▶ WORK REQUIRED
Every line below between the one holding "refine hb3.trans ?_" and the one holding "have hR12 : Rτ", inclusive, should be copied exactly, and no other line.

=== Section Start ===

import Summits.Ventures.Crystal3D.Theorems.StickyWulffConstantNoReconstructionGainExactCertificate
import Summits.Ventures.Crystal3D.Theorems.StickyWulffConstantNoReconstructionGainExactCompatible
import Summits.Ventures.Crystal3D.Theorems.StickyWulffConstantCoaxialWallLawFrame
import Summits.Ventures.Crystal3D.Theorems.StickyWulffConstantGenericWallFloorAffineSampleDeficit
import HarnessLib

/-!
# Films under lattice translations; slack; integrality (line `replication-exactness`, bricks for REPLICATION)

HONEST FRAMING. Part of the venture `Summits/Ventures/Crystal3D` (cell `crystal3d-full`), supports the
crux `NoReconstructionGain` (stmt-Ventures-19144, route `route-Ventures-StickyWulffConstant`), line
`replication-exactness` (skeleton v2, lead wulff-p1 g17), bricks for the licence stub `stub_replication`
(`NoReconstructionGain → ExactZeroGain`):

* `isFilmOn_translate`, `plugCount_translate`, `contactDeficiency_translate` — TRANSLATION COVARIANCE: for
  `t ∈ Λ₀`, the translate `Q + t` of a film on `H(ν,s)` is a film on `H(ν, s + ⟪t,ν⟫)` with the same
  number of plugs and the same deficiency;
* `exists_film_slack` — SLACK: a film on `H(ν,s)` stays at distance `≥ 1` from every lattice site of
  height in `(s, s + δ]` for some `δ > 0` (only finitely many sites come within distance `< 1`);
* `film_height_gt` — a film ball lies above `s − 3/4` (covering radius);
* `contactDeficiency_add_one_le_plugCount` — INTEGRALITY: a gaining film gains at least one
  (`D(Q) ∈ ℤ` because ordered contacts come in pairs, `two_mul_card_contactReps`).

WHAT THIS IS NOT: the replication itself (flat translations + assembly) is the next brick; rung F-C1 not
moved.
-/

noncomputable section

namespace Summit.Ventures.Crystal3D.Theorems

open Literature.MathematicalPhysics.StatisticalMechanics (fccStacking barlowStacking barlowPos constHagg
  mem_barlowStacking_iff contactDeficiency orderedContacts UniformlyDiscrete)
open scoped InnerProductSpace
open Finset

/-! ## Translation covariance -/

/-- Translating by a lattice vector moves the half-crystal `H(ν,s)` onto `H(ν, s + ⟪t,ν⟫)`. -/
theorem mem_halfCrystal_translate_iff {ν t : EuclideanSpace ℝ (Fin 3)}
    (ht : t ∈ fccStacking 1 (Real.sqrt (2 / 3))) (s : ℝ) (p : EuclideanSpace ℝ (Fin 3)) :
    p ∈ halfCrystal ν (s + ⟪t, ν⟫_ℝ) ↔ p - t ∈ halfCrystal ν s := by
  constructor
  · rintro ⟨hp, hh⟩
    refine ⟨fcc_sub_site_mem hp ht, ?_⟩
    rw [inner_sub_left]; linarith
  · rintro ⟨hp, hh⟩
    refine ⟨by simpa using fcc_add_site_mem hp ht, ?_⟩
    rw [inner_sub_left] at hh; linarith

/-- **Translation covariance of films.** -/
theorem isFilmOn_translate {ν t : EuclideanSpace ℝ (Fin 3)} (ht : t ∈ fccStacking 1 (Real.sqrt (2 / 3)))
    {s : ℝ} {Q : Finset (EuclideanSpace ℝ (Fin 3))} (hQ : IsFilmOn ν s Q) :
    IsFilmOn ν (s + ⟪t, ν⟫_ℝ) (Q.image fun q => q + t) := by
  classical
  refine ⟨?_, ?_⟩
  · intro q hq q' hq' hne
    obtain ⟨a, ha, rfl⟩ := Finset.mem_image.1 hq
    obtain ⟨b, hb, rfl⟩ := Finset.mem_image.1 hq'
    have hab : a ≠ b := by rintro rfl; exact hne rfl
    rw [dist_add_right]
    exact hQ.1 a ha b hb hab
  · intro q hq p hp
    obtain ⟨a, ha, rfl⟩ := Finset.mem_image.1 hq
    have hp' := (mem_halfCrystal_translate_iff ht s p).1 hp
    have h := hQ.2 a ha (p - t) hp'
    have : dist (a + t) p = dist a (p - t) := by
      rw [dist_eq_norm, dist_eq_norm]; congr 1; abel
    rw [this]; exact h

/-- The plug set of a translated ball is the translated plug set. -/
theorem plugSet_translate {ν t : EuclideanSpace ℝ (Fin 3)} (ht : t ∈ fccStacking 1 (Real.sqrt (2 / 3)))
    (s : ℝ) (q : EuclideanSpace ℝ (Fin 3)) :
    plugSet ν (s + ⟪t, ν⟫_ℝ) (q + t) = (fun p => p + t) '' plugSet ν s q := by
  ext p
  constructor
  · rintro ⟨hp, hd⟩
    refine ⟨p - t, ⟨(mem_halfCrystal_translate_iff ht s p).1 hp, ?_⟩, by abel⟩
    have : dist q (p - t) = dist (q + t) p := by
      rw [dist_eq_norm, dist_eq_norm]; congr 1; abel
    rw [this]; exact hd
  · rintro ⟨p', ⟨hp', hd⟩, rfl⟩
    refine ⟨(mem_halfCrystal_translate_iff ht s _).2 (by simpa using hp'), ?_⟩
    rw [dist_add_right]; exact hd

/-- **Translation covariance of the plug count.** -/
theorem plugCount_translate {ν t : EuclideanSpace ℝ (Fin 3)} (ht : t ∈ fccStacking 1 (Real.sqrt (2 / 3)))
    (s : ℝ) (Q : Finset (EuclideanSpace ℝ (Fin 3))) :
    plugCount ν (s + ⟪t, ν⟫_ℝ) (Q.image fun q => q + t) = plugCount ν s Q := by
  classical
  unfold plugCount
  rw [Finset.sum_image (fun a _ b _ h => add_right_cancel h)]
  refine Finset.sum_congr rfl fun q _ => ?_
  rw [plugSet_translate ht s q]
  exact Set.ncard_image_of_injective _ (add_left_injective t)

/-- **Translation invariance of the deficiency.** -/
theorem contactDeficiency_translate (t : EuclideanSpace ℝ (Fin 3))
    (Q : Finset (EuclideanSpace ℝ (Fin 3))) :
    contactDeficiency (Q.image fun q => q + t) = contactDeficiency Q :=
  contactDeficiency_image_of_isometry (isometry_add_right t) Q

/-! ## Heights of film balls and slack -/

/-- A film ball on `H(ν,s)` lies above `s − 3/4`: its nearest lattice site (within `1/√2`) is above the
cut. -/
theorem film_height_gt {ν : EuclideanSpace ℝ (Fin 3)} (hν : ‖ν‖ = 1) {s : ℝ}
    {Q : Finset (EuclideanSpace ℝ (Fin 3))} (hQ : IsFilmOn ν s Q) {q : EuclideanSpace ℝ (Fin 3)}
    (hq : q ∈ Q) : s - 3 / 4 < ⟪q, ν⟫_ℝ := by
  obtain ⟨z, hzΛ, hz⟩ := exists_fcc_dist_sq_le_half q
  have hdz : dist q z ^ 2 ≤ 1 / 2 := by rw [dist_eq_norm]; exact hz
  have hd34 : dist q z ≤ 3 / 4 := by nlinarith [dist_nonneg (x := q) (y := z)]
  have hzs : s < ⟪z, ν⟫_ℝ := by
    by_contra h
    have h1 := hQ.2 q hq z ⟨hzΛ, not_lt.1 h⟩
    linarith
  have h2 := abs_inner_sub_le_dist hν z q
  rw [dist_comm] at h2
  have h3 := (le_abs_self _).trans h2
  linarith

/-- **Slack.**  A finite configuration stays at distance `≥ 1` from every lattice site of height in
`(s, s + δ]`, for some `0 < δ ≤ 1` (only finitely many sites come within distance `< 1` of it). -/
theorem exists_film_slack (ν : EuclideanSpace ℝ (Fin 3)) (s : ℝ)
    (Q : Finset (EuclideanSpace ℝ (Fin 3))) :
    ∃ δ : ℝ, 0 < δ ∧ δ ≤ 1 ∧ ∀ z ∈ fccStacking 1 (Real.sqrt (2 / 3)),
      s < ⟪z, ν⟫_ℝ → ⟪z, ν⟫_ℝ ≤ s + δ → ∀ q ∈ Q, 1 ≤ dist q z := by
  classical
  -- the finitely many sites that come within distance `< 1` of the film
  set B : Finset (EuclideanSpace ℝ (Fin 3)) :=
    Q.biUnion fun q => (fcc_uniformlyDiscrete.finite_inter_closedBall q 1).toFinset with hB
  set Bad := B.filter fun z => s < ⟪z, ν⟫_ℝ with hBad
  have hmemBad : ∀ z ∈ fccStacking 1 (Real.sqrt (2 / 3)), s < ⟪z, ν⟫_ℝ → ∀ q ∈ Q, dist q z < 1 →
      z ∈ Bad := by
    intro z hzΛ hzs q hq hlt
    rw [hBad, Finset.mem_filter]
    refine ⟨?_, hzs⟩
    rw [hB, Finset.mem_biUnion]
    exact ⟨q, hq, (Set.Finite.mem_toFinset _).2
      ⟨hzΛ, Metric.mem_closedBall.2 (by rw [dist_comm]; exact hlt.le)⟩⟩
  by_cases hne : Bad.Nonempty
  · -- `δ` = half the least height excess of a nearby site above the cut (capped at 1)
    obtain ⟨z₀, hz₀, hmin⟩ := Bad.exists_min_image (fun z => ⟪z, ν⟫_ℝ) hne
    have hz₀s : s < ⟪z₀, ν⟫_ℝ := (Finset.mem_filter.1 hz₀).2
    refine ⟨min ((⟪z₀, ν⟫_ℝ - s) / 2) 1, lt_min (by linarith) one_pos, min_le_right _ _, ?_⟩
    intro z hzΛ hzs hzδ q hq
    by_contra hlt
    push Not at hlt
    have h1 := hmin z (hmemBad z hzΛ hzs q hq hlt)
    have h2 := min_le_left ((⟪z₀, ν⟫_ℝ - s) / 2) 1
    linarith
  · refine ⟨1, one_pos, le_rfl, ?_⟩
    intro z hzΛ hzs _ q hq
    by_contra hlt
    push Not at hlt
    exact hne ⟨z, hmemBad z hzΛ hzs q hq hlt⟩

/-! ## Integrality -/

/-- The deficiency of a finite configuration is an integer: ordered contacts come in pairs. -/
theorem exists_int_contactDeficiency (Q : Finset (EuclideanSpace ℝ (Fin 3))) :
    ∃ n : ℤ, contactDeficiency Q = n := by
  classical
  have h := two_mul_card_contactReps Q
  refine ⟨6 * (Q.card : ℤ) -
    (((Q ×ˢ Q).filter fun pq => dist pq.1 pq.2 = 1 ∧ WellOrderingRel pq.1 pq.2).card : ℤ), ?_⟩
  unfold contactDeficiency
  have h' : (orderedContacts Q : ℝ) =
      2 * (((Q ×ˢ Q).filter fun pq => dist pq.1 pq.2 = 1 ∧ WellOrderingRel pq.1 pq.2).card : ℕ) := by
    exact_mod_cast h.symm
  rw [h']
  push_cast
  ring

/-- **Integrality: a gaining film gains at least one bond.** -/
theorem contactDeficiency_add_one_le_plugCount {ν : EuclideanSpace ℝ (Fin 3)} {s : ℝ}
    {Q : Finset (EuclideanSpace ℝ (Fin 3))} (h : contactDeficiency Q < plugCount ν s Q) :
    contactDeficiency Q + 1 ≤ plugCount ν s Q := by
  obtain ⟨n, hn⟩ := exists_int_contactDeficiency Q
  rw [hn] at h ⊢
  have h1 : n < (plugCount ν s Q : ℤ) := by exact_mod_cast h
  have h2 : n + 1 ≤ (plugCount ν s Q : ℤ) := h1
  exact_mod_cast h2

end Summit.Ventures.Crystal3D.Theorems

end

=== Section End ===
=== Section Start ===

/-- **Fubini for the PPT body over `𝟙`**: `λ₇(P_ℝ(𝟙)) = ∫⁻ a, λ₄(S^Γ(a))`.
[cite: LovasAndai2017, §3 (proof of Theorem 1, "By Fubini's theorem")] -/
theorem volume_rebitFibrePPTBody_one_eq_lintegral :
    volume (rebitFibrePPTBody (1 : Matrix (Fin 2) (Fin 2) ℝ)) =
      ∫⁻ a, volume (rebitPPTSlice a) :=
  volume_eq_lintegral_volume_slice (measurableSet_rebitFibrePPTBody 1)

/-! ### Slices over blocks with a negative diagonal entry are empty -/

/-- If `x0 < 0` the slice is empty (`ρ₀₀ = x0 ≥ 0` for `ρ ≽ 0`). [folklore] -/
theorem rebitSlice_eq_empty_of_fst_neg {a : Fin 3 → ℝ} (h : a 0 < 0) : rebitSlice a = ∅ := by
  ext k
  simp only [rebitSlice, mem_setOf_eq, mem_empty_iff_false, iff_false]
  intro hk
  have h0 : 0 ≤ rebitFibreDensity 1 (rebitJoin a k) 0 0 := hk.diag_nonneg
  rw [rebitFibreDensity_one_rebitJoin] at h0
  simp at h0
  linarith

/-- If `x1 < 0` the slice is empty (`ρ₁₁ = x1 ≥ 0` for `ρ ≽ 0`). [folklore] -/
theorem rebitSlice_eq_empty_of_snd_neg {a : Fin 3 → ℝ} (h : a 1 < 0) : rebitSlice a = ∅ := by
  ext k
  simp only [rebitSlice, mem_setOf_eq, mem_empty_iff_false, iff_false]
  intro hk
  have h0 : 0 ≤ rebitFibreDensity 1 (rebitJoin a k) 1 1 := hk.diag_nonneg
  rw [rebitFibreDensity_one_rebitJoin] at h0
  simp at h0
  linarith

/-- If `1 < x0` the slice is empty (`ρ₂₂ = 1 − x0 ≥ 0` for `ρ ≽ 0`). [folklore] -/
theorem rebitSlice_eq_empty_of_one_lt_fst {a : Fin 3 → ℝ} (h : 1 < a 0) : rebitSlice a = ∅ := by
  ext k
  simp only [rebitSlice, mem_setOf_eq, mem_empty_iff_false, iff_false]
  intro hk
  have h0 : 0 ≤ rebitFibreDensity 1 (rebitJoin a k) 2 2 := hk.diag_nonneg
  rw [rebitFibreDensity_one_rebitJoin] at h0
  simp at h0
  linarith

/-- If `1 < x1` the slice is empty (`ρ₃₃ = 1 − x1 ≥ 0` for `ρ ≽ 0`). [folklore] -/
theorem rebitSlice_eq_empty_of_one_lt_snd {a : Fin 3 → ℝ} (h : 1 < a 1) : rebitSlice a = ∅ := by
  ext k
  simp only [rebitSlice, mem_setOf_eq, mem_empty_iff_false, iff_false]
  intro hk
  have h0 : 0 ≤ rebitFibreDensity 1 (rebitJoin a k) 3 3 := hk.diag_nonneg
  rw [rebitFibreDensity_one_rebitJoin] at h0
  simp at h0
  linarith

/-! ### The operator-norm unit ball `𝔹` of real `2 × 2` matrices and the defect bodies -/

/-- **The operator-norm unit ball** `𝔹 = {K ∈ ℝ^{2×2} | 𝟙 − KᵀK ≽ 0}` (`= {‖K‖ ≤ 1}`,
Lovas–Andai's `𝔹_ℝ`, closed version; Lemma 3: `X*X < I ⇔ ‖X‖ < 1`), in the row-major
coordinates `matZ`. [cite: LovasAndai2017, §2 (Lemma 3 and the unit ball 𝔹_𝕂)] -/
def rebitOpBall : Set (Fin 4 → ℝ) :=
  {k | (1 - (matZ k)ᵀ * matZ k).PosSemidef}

=== Section End ===
=== Section Start ===

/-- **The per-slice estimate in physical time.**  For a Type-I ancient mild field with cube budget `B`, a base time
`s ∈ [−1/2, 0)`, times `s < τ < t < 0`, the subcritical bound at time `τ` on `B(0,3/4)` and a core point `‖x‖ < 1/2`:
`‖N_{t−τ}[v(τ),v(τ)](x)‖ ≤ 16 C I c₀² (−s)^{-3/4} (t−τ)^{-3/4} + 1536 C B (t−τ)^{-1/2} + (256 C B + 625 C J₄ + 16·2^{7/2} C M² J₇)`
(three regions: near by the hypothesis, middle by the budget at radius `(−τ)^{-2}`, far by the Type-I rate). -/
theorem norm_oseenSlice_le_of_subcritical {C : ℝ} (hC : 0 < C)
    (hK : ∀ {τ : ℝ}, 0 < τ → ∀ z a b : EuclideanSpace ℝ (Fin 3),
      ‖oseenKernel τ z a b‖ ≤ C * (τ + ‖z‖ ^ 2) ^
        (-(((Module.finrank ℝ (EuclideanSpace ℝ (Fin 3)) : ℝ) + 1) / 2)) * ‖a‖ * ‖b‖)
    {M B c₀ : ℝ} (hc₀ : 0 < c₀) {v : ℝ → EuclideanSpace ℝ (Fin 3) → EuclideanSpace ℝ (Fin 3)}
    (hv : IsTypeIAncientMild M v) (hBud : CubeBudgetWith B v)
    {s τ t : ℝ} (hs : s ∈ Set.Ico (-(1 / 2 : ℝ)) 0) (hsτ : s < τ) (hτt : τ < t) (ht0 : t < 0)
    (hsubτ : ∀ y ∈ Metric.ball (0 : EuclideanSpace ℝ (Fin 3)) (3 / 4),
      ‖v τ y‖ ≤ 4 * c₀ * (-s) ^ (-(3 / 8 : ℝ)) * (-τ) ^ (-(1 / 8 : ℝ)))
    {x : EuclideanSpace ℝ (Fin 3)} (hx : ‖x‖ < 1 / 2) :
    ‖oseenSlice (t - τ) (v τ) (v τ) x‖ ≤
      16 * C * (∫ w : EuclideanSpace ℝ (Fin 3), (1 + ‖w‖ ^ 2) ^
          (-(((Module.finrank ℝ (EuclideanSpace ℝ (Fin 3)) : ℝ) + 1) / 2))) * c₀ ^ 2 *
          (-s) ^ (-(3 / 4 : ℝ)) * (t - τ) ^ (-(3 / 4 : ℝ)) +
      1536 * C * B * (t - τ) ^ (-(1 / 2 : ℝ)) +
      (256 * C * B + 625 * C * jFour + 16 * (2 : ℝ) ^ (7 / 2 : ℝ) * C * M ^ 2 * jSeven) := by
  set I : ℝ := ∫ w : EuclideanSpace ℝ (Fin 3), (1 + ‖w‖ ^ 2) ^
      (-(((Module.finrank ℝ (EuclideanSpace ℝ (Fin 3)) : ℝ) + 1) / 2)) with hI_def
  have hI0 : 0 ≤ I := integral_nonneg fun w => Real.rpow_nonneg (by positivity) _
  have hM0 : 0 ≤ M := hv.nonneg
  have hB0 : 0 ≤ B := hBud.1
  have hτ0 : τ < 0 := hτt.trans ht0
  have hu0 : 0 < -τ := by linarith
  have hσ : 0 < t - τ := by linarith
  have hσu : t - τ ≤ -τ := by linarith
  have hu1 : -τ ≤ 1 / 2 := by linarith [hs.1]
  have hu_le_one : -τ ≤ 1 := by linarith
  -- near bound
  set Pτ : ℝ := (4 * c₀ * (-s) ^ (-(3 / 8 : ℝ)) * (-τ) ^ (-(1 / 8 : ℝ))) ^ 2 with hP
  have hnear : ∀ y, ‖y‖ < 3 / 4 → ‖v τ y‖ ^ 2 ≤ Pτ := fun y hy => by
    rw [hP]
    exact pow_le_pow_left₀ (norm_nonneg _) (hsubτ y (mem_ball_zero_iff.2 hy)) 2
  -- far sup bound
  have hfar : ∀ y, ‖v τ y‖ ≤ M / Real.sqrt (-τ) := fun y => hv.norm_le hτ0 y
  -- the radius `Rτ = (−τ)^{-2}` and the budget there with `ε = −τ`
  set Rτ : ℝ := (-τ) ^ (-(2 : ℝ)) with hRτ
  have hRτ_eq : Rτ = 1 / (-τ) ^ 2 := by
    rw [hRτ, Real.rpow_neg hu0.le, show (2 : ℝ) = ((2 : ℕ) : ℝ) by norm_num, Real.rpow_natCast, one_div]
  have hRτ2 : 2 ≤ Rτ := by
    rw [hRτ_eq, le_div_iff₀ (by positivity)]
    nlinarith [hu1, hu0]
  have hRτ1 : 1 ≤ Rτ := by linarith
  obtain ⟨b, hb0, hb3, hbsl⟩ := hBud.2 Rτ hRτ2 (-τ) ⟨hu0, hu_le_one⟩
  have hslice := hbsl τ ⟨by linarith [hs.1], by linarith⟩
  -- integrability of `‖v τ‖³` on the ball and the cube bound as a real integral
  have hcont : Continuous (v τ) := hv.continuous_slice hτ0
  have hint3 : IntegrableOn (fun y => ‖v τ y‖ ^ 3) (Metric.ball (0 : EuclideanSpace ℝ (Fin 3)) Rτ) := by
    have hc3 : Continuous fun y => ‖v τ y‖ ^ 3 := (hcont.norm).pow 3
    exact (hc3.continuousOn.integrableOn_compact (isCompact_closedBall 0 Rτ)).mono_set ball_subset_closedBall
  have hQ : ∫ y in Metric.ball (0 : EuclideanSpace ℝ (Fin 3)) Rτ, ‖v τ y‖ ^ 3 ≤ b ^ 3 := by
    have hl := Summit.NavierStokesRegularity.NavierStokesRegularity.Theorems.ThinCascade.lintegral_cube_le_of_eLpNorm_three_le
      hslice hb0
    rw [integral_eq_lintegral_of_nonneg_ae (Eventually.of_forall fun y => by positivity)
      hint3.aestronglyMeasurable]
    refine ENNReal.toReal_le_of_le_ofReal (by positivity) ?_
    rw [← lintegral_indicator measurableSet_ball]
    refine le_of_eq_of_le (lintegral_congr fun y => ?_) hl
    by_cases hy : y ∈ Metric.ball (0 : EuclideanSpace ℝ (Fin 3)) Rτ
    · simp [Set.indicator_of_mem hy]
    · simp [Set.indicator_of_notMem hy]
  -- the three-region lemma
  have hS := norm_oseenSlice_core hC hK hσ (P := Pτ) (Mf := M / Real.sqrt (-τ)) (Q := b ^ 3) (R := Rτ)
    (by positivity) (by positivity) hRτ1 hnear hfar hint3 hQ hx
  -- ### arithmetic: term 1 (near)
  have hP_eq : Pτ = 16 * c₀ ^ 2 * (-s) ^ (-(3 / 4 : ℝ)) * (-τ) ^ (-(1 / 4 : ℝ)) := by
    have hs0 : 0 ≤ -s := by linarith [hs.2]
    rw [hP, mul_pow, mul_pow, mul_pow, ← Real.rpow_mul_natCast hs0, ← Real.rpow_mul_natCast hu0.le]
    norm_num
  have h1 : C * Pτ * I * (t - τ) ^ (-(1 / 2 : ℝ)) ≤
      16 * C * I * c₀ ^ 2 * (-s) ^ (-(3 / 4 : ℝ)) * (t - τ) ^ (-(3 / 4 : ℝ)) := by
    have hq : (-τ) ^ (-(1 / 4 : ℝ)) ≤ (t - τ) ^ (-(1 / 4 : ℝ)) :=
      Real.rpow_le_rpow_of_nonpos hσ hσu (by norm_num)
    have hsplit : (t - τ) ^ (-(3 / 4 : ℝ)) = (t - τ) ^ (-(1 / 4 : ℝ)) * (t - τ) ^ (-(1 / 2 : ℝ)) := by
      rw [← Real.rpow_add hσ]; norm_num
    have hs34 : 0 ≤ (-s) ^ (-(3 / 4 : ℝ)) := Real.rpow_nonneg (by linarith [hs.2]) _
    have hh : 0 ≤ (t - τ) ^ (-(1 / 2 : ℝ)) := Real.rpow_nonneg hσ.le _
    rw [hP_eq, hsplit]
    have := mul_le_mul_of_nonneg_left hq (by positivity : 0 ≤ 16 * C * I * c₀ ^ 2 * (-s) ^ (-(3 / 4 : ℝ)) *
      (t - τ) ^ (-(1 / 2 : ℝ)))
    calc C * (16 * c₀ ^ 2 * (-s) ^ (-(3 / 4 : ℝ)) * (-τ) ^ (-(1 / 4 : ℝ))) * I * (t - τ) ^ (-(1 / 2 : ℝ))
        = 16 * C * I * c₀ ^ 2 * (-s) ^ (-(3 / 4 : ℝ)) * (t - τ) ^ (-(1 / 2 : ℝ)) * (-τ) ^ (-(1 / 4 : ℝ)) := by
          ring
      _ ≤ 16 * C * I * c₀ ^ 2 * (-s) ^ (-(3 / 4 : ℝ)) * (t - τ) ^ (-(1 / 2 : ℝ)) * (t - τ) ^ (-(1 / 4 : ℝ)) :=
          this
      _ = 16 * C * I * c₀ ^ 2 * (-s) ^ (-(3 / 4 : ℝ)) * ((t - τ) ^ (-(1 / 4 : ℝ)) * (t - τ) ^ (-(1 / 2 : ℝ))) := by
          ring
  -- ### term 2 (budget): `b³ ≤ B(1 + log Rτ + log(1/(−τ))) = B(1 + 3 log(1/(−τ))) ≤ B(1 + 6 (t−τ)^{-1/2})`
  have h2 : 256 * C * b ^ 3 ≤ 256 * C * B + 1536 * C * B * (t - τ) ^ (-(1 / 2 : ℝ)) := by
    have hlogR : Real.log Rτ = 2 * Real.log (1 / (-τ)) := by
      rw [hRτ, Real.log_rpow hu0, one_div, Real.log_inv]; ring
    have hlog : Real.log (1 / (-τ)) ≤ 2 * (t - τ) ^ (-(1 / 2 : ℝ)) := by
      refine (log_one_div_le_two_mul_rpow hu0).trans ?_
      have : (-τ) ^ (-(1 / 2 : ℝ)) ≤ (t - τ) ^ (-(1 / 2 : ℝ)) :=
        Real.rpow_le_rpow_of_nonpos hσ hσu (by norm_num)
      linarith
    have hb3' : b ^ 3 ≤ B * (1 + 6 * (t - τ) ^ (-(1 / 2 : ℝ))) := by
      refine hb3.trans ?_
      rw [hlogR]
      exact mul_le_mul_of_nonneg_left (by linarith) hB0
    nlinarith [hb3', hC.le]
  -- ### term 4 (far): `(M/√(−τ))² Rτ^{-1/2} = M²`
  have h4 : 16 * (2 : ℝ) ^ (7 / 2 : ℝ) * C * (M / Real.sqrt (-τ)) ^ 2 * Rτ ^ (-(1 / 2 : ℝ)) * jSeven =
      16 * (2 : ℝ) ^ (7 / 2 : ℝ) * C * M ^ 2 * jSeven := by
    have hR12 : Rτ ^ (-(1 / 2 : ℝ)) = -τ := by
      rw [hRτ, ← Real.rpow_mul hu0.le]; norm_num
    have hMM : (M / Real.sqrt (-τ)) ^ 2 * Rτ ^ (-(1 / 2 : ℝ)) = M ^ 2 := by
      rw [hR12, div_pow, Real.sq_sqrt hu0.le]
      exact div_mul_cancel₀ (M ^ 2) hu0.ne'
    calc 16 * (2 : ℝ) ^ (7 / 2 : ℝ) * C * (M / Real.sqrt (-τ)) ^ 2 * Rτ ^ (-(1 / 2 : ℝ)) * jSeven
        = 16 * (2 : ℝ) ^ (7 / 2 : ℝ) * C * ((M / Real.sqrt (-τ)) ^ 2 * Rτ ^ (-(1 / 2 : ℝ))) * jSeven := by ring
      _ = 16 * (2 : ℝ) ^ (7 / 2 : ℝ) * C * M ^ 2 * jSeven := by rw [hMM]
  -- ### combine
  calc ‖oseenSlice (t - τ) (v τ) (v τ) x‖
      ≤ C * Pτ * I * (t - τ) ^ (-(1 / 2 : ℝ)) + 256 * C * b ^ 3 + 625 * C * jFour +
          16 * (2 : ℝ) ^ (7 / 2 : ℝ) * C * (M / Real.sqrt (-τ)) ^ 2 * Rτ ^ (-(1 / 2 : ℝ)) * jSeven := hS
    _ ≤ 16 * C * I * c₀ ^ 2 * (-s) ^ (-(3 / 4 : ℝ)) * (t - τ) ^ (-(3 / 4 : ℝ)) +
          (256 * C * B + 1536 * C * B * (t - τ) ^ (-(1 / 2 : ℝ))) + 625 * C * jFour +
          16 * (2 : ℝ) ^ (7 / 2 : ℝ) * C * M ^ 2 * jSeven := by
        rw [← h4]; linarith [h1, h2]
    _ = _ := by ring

=== Section End ===

▶ TASK RESULT
      refine hb3.trans ?_
      rw [hlogR]
      exact mul_le_mul_of_nonneg_left (by linarith) hB0
    nlinarith [hb3', hC.le]
  -- ### term 4 (far): `(M/√(−τ))² Rτ^{-1/2} = M²`
  have h4 : 16 * (2 : ℝ) ^ (7 / 2 : ℝ) * C * (M / Real.sqrt (-τ)) ^ 2 * Rτ ^ (-(1 / 2 : ℝ)) * jSeven =
      16 * (2 : ℝ) ^ (7 / 2 : ℝ) * C * M ^ 2 * jSeven := by
    have hR12 : Rτ ^ (-(1 / 2 : ℝ)) = -τ := by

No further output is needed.